Manufacturing Tomorrow


How IoT Can Improve After-Sale Performance

Jan 31, 2017
Manufacturing and Distribution


Forbes defines the Internet of Things (IoT) simply as “…the concept of basically connecting any device with an on and off switch to the Internet (and/or to each other).” Some common examples of IoT in use are wearable devices that connect your health metrics to your iPad and, on the other end of the spectrum, airplane engines connected to the manufacturer’s computer systems. General Electric predicts that in just the next few years, 50 billion assets (machine parts, sensors, monitors, appliances, etc.) will be connected in similar ways. Why? So we can measure, improve and predict performance.

A New Type of Preventive Maintenance

We’ve already outlined some of the waysIoT will improve processes by tracking assets, monitoring equipment, ensuring quality and improving safety, but there’s even more that can be accomplished using connective technology—like better understanding after-sale maintenance requirements and using data to understand and predict when a product will require service.

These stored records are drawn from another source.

import Literature.NumberTheory.EllipticCurves.FramedTateGaloisRep
import Literature.NumberTheory.EllipticCurves.TateModuleGaloisTransportProofs
import Literature.NumberTheory.EllipticCurves.TateModuleContinuityProofs
import Literature.NumberTheory.EllipticCurves.HasseWeilGoodReductionProofs
import Literature.NumberTheory.EllipticCurves.LocalH1TateDualityLangTateProofs
import Literature.NumberTheory.GaloisRepresentations.ArtinRestriction
import Literature.NumberTheory.GaloisRepresentations.FrobeniusPlaces
import Literature.NumberTheory.GaloisRepresentations.IntegralGaloisActionProofs
import HarnessLib

/-!
# The trace of Frobenius of an elliptic curve after base change: `a_w(E ⊗ L) = λ^f + μ^f`

Topic `Literature/NumberTheory/EllipticCurves`; a *proofs* file (theorems only: no definition, no
named fact, no instance).  Written for the
discharge programme of `Literature.NumberTheory.Automorphic.isModularEllipticCurve_baseChange_rat_of_isSolvable`
(`Automorphic/SolvableBaseChangeModularity`: modularity of `E₀ ⊗ K` for `E₀ / ℚ` and `K` solvable
totally real), whose elliptic-curve input is the classical point-count identity over residue
field extensions (Weil; Silverman, *AEC*, Thm. V.2.3.1 and its proof: *"`#E(𝔽_{qⁿ}) =
qⁿ + 1 - αⁿ - βⁿ` where `α, β` are the roots of `T² - aT + q`"*), in the global form in which
base-change arguments use it (Arthur–Clozel 1989, Ch. 3, (1.1): the Hecke–Frobenius class at a
place `w ∣ v` of the extension is the `f(w|v)`-th power of the class at `v`):

* `WeierstrassCurve.pow_add_pow_eq_eval_dickson` — Newton's power sums of the two roots of
  `X² - a X + d` are Mathlib's Dickson polynomials of the first kind:
  `λ + μ = a`, `λ μ = d ⟹ λ^f + μ^f = (Polynomial.dickson 1 d f).eval a`
  (`D₀ = 2`, `D₁ = X`, `D_{f+2} = X D_{f+1} - d D_f`);
* `WeierstrassCurve.charpoly_framedTateGaloisRep_apply`,
  `WeierstrassCurve.charpoly_rationalGaloisRepTate_absGaloisRestrict`,
  `WeierstrassCurve.charpoly_framedTateGaloisRep_restrictField` — the characteristic polynomial of
  `γ ∈ Γ_L` on `V_ℓ(E)|_{Γ_L}` (restriction of the framed `ρ_{E,ℓ}` of `FramedTateGaloisRep`
  along `Γ_L → Γ_K`) is that of `γ` on `V_ℓ(E ⊗ L)` (the tree's
  `exists_rationalTateModule_equiv_baseChange`, `TateModuleGaloisTransportProofs`);
* `WeierstrassCurve.frobeniusTraceAt_baseChange_eq_eval_dickson` — **for an elliptic curve
  `E / K` over a number field with good reduction at `v`, a finite extension `L / K` and a place
  `w ∣ v` of `L`: `a_w(E ⊗ L) = D_{f(w|v)}(a_v(E); q_v) = λ^{f} + μ^{f}`**
  (`WeierstrassCurve.frobeniusTraceAt` on both sides).

Proof of the last (Silverman, C.21 Remark 21.3 as proved in the tree, for a prime `ℓ` with
`v ∤ ℓ`): `ρ_{E,ℓ}` is unramified at `v` with arithmetic-Frobenius polynomial
`X² - a_v X + q_v = (X - λ)(X - μ)` over `ℚ̄_ℓ`
(`hasFrobCharpolyAt_rationalTateGaloisRepOf_of_hasGoodReductionAt` with
`trace/det_galoisRepTate_frobenius_of_hasGoodReductionAt_holds`); a Frobenius `φ_w ∈ Γ_L` maps
to `φ_v^{f}` modulo inertia (`FramedGaloisRep.exists_restrictField_apply_eq_pow`,
`GaloisRepresentations/ArtinRestriction`), so has polynomial `(X - λ^f)(X - μ^f)` on
`V_ℓ(E)|_{Γ_L}` (`Matrix.charpoly_pow_eq_of_charpoly_eq_fin_two`) `= V_ℓ(E ⊗ L)`, where it is
also `X² - a_w(E ⊗ L) X + q_w` (`E ⊗ L` has good reduction at `w`,
`hasGoodReductionAt_baseChange_of_hasGoodReductionAt`); compare coefficients.

## References

* J. H. Silverman, *The Arithmetic of Elliptic Curves*, 2nd ed., GTM 106 (2009): Thm. V.2.3.1
  and its proof (point counts over `𝔽_{qⁿ}`), Remark V.2.6, C.21 Remark 21.3, Prop. VII.4.1(b),
  Prop. VII.5.4(a). [SilvermanAEC2009]
* J.-P. Serre, *Abelian ℓ-adic representations and elliptic curves* (1968), Ch. I §1.2
  (`V_ℓ` of a base change), §2.1, §2.3. [SerreAbelianLadic1968]
* J. Arthur, L. Clozel, *Simple algebras, base change, and the advanced theory of the trace
  formula*, Ann. of Math. Stud. 120 (1989), Ch. 3, (1.1). [ArthurClozelAMS120]

## Design notes

The identity is stated over `ℤ` with Mathlib's `Polynomial.dickson 1 q_v f` evaluated at `a_v`,
so no roots need to be chosen and no definition is introduced.  Imports stay
inside `NumberTheory/EllipticCurves` and `NumberTheory/GaloisRepresentations`.  No `sorry`, no new
instance; axioms `propext`, `Classical.choice`, `Quot.sound`.
-/

noncomputable section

Let’s say you make calendars (equipment used to smooth paper under high pressure) for the paper industry. Here’s a look at what the maintenance process looks like using the traditional model, and what a method made possible with IoT looks like:

Traditional maintenance model

A fault occurs in some part of the calendar and, after a worker becomes aware of it, maintenance is contacted and thoroughly inspects the equipment. Once the nature of the problem is determined and documented, maintenance identifies what’s believed to be the most effective remedy and the person/people best able (or available) to implement the solution. The necessary parts and tools are identified and collected, and the person performing the repair proceeds to address the problem based on repair documents that may or may not be current/accurate. Once the fix is completed, the problem and solution are documented in multiple places.

IoT maintenance model

With IoT sensors and other devices in place within the calendar system, process deviations and machine failures are detected through real-time monitoring and steps to resolution are initiated automatically. The cause of the failure is fully communicated by sensors and the appropriate solution identified. The person with the right expertise is automatically assigned to implement the repair, with the right parts or tools itemized and tagged for pickup. All best-practice knowledge about the repair is in the job ticket, readily available to the maintenance person.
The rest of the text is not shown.